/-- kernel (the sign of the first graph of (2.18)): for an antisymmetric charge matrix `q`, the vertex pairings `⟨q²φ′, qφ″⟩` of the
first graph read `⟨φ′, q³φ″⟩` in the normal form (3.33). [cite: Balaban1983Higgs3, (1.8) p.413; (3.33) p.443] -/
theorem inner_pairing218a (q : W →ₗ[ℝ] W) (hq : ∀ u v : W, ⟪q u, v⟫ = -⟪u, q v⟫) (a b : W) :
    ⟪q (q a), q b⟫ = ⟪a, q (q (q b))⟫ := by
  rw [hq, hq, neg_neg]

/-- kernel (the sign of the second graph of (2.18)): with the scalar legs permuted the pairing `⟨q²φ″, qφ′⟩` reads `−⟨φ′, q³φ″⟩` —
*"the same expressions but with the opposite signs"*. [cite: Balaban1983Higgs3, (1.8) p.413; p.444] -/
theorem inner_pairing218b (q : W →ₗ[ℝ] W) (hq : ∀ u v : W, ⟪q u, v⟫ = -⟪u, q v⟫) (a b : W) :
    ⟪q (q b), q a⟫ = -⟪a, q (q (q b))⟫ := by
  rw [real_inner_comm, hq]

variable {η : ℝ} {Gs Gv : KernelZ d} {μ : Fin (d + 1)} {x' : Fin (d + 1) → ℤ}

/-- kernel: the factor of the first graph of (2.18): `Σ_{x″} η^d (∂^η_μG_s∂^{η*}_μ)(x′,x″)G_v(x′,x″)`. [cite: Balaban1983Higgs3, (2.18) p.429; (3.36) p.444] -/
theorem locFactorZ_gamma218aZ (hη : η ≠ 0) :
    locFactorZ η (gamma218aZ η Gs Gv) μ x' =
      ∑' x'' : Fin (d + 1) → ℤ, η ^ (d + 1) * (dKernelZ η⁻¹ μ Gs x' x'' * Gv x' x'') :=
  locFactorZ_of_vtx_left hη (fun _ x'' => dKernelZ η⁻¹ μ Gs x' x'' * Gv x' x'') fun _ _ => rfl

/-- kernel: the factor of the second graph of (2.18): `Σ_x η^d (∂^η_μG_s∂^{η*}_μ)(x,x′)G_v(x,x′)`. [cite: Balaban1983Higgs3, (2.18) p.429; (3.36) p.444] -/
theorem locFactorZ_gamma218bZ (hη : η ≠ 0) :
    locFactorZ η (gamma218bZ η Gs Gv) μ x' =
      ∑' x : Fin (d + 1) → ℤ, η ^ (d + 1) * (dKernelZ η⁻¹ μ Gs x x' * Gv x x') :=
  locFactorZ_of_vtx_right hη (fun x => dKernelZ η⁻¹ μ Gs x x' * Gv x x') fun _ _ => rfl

========

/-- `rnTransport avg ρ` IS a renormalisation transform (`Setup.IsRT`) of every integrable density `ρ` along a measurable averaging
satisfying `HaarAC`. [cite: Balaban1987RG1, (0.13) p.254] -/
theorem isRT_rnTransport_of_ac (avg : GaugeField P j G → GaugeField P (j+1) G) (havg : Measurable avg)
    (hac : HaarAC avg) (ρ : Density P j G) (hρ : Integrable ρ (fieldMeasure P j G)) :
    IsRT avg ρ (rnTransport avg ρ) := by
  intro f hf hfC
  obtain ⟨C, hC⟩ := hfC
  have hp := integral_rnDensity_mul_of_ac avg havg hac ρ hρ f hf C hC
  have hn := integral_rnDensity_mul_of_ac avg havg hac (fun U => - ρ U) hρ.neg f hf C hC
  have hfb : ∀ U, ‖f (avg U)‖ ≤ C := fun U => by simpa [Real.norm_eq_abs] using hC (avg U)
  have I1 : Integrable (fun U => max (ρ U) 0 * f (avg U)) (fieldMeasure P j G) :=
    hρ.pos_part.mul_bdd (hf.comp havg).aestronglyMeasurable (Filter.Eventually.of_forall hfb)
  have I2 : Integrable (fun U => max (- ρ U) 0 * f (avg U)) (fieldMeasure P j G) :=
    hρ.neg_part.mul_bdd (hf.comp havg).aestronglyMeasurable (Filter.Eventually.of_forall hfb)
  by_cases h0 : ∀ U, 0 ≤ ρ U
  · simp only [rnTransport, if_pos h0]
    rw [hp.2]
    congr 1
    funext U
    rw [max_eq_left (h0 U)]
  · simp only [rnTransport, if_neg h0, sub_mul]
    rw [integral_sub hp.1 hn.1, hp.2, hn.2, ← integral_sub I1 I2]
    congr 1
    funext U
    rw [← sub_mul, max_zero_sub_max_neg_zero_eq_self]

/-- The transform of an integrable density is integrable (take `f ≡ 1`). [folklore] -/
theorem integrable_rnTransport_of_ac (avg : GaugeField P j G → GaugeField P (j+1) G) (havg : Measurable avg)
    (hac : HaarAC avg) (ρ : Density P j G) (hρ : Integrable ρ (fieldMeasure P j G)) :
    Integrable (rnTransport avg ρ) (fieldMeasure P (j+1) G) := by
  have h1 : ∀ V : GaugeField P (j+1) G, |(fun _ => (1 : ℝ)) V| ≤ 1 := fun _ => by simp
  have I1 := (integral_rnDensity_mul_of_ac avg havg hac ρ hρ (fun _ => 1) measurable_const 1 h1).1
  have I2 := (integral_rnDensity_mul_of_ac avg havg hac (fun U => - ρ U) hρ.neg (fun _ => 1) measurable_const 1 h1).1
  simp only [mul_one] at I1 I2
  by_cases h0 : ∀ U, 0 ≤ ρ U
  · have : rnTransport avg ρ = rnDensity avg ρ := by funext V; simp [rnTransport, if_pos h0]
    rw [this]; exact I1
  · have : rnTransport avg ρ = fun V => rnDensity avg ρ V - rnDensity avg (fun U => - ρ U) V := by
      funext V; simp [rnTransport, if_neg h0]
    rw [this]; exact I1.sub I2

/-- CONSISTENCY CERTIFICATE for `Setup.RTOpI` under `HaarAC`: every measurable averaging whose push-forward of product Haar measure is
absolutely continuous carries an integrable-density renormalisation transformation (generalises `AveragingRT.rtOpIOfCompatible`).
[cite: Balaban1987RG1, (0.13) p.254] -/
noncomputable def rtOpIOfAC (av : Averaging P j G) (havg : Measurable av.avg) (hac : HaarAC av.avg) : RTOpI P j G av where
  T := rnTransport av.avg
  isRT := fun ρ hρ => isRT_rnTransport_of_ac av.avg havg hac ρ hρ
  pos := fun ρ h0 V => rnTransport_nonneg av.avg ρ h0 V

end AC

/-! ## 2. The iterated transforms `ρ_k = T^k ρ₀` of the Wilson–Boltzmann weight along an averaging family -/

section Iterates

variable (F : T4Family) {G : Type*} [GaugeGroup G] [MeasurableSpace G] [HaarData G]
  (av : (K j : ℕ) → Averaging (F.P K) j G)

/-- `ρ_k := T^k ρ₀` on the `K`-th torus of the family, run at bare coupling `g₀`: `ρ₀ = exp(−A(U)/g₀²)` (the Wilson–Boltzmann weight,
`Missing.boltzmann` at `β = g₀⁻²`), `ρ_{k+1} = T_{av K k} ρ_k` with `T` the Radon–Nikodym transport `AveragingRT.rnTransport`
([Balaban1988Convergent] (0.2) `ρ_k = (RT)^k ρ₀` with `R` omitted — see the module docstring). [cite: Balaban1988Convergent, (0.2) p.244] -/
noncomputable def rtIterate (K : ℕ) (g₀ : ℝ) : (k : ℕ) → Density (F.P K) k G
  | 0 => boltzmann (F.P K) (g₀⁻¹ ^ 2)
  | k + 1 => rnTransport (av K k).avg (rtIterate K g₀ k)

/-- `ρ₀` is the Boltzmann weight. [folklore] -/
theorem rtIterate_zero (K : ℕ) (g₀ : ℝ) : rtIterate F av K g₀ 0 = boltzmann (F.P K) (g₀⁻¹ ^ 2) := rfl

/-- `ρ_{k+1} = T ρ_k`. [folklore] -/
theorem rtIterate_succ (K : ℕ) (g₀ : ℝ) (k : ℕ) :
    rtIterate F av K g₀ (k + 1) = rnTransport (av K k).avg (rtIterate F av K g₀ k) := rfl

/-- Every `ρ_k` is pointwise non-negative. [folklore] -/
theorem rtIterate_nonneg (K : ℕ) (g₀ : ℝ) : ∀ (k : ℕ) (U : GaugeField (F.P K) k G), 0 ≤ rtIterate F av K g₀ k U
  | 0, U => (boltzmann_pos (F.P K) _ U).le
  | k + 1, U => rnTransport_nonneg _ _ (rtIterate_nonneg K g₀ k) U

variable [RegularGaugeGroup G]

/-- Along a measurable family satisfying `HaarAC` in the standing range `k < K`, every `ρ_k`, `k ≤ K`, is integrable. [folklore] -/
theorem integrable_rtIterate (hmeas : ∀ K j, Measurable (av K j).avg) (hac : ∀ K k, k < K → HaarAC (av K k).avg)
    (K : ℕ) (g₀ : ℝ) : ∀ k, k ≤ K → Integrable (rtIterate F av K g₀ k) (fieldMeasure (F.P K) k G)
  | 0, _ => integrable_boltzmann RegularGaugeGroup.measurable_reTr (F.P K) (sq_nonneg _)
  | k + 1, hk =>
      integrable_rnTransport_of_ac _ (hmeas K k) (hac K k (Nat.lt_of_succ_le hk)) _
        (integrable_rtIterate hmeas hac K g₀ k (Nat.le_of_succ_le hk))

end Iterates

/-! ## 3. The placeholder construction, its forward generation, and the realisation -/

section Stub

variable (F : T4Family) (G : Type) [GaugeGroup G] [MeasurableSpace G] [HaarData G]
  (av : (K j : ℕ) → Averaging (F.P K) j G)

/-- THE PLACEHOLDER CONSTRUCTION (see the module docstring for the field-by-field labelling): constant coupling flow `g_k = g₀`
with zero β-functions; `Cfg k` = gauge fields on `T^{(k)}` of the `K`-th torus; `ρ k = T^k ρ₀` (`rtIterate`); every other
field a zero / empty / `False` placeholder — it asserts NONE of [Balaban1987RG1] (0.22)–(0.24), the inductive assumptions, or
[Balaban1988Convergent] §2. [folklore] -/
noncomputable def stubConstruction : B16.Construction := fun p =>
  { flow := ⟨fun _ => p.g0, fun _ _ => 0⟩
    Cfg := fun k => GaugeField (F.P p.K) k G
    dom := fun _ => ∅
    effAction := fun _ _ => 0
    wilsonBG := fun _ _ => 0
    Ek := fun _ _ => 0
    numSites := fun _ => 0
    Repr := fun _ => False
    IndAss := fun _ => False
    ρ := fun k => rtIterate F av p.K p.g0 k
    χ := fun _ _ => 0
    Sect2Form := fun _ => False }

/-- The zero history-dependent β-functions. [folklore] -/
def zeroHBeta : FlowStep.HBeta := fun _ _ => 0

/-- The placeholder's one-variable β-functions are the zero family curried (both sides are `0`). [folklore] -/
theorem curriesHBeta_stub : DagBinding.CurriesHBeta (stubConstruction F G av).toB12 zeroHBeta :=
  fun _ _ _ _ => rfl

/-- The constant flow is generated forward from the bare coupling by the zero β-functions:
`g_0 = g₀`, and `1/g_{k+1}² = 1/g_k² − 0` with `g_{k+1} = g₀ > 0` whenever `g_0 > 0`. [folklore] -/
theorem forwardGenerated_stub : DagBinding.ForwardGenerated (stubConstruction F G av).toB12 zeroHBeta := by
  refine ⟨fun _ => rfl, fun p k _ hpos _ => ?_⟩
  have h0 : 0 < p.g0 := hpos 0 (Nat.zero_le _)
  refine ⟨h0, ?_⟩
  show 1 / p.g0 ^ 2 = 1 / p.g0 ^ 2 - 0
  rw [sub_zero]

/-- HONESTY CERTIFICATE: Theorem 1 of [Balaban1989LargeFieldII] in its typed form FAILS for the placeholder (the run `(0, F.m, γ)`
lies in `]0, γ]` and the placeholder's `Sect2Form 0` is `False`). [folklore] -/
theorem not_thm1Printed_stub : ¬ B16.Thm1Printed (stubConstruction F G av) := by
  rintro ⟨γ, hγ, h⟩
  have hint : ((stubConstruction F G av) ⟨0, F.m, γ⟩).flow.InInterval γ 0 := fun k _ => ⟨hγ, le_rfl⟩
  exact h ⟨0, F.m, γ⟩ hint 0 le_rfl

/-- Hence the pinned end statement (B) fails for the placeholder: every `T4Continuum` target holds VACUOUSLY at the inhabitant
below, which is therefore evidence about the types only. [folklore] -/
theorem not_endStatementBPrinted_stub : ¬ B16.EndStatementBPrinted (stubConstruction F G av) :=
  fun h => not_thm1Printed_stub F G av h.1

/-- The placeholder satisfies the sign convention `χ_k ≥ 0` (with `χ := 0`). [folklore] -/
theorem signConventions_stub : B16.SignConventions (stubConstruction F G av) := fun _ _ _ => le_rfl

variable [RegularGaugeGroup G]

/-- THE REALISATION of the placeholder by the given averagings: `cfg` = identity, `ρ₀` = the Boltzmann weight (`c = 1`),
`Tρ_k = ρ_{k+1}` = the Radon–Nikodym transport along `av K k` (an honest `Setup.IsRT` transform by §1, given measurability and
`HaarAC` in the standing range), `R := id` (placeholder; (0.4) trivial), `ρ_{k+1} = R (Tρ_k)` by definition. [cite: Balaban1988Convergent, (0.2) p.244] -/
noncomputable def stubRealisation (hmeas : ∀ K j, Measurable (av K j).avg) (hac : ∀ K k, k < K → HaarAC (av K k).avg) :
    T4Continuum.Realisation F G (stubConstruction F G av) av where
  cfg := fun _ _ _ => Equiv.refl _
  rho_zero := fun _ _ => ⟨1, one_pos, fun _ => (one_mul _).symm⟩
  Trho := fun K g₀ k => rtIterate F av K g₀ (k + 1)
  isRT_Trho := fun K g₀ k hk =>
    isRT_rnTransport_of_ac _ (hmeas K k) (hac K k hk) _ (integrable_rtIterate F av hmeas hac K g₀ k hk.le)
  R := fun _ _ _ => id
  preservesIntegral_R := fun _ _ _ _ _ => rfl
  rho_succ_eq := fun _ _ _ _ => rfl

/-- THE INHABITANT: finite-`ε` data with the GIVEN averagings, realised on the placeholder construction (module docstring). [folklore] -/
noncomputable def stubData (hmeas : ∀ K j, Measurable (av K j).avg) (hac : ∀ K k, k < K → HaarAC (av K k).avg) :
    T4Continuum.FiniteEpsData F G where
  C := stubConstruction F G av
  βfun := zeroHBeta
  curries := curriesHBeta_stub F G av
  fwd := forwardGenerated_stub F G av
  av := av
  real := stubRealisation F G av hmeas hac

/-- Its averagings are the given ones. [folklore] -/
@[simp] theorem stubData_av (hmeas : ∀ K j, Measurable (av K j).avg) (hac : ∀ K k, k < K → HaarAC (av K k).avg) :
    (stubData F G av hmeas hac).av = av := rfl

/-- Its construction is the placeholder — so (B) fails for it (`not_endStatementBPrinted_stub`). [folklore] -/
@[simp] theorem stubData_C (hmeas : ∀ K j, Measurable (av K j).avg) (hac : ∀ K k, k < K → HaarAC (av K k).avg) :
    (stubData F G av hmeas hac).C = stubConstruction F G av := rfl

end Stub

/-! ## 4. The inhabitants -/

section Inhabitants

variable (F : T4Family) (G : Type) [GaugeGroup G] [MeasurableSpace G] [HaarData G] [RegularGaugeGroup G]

========

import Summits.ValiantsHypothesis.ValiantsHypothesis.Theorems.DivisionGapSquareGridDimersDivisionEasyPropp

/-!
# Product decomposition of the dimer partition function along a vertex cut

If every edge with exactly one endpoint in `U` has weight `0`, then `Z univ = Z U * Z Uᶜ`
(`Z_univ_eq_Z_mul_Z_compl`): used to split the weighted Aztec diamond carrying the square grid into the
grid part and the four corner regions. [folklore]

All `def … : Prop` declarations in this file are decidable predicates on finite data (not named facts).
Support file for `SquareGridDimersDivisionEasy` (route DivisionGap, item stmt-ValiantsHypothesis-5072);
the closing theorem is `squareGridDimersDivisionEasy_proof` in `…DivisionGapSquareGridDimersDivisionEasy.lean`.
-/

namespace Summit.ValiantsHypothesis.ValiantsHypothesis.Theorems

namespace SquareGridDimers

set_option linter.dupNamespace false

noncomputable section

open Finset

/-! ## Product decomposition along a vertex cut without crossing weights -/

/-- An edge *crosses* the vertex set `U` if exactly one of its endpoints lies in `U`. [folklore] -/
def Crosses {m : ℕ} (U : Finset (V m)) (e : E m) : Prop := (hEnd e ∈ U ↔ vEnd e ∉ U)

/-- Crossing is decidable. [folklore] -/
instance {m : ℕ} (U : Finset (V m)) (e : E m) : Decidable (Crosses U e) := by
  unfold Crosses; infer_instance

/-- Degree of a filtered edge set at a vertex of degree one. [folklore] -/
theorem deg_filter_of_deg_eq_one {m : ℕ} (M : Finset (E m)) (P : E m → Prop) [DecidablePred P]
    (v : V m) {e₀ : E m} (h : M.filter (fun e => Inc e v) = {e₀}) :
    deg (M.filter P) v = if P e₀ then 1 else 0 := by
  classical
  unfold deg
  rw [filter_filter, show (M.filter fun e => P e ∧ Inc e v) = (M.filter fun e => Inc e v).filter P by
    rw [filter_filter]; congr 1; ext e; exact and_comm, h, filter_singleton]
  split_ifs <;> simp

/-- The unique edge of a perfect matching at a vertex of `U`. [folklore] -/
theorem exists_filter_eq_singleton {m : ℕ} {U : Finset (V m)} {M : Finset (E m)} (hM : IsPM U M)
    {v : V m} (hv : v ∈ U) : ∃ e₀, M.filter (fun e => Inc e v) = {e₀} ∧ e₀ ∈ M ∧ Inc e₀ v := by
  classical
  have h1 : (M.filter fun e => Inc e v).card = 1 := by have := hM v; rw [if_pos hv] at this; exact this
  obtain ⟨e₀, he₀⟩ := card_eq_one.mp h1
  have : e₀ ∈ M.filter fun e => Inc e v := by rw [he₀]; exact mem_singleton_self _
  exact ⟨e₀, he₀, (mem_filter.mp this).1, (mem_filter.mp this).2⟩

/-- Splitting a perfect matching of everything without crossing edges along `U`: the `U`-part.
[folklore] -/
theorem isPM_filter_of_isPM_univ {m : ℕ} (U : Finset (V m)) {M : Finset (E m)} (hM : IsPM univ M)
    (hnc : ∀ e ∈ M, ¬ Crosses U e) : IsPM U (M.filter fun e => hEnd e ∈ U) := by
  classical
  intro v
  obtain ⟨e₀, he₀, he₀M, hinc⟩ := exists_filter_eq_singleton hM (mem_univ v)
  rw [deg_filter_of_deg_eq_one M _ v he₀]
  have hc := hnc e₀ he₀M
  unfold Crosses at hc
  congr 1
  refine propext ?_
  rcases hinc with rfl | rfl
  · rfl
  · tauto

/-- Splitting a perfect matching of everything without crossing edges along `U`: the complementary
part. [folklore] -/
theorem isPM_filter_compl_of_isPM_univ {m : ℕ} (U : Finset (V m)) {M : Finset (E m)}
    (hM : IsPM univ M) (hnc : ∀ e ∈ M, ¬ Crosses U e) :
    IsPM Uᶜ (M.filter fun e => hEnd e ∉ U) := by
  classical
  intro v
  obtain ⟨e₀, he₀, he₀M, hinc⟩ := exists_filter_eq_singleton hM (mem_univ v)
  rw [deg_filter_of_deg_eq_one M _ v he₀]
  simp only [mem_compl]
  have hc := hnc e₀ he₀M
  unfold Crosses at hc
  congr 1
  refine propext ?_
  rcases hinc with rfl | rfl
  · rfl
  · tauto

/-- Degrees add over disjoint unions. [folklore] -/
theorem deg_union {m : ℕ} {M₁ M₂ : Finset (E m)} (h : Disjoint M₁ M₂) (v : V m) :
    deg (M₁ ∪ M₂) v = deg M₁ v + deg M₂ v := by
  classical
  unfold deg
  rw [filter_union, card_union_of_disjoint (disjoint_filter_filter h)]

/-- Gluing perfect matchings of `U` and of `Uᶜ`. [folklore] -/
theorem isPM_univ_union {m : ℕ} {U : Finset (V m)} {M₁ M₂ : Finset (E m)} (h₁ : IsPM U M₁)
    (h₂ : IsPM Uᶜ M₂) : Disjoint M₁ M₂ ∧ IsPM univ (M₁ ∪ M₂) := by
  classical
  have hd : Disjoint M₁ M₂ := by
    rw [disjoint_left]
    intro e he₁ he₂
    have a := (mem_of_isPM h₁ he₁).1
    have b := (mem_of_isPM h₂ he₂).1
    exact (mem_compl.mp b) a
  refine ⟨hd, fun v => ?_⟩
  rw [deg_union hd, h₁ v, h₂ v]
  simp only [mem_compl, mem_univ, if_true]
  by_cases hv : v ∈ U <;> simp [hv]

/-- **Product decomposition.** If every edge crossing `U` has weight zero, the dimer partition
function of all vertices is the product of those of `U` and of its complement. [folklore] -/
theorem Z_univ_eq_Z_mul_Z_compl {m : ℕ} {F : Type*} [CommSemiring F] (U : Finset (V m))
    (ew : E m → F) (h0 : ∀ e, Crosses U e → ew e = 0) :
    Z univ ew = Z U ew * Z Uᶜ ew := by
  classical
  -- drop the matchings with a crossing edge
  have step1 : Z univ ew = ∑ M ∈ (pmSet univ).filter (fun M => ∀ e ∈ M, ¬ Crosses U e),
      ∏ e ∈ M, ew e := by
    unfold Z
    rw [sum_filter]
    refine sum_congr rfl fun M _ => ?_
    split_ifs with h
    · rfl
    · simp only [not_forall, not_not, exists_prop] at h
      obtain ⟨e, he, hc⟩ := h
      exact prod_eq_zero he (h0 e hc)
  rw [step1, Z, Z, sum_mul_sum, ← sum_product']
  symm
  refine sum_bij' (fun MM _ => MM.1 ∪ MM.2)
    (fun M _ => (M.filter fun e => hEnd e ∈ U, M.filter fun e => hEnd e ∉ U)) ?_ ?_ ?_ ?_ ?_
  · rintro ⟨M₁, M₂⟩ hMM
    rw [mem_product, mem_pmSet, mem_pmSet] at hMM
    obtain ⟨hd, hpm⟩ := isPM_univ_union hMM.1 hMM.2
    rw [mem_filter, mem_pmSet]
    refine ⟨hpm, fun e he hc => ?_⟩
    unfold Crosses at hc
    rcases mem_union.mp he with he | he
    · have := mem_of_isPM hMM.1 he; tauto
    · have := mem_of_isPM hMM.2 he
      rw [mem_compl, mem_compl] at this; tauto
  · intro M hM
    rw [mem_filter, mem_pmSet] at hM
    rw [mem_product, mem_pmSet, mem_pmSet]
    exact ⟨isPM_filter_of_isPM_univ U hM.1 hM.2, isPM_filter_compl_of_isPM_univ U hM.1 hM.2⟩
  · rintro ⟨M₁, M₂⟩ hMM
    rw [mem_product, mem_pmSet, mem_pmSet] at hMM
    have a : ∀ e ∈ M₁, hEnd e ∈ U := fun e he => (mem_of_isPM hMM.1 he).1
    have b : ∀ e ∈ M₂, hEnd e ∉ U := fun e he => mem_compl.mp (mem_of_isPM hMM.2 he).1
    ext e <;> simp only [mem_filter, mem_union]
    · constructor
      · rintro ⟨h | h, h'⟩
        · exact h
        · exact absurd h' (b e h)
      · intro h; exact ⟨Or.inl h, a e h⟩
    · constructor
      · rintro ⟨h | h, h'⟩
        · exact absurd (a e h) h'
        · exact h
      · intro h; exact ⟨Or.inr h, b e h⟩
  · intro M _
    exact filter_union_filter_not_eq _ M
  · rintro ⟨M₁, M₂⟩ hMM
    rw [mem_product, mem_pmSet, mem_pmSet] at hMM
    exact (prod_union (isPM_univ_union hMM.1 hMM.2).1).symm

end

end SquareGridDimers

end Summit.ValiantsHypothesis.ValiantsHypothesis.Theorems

========

- [TASK OBJECTIVE]
Only the lines above from the line containing "exact filter_union_filter_not_eq _ M" through the line containing "end Summit.ValiantsHypothesis.ValiantsHypothesis.Theorems" should be retyped, exactly and with both ends included.

- [RESULT OF THIS TASK]
    exact filter_union_filter_not_eq _ M
  · rintro ⟨M₁, M₂⟩ hMM
    rw [mem_product, mem_pmSet, mem_pmSet] at hMM
    exact (prod_union (isPM_univ_union hMM.1 hMM.2).1).symm

end

end SquareGridDimers

end Summit.ValiantsHypothesis.ValiantsHypothesis.Theorems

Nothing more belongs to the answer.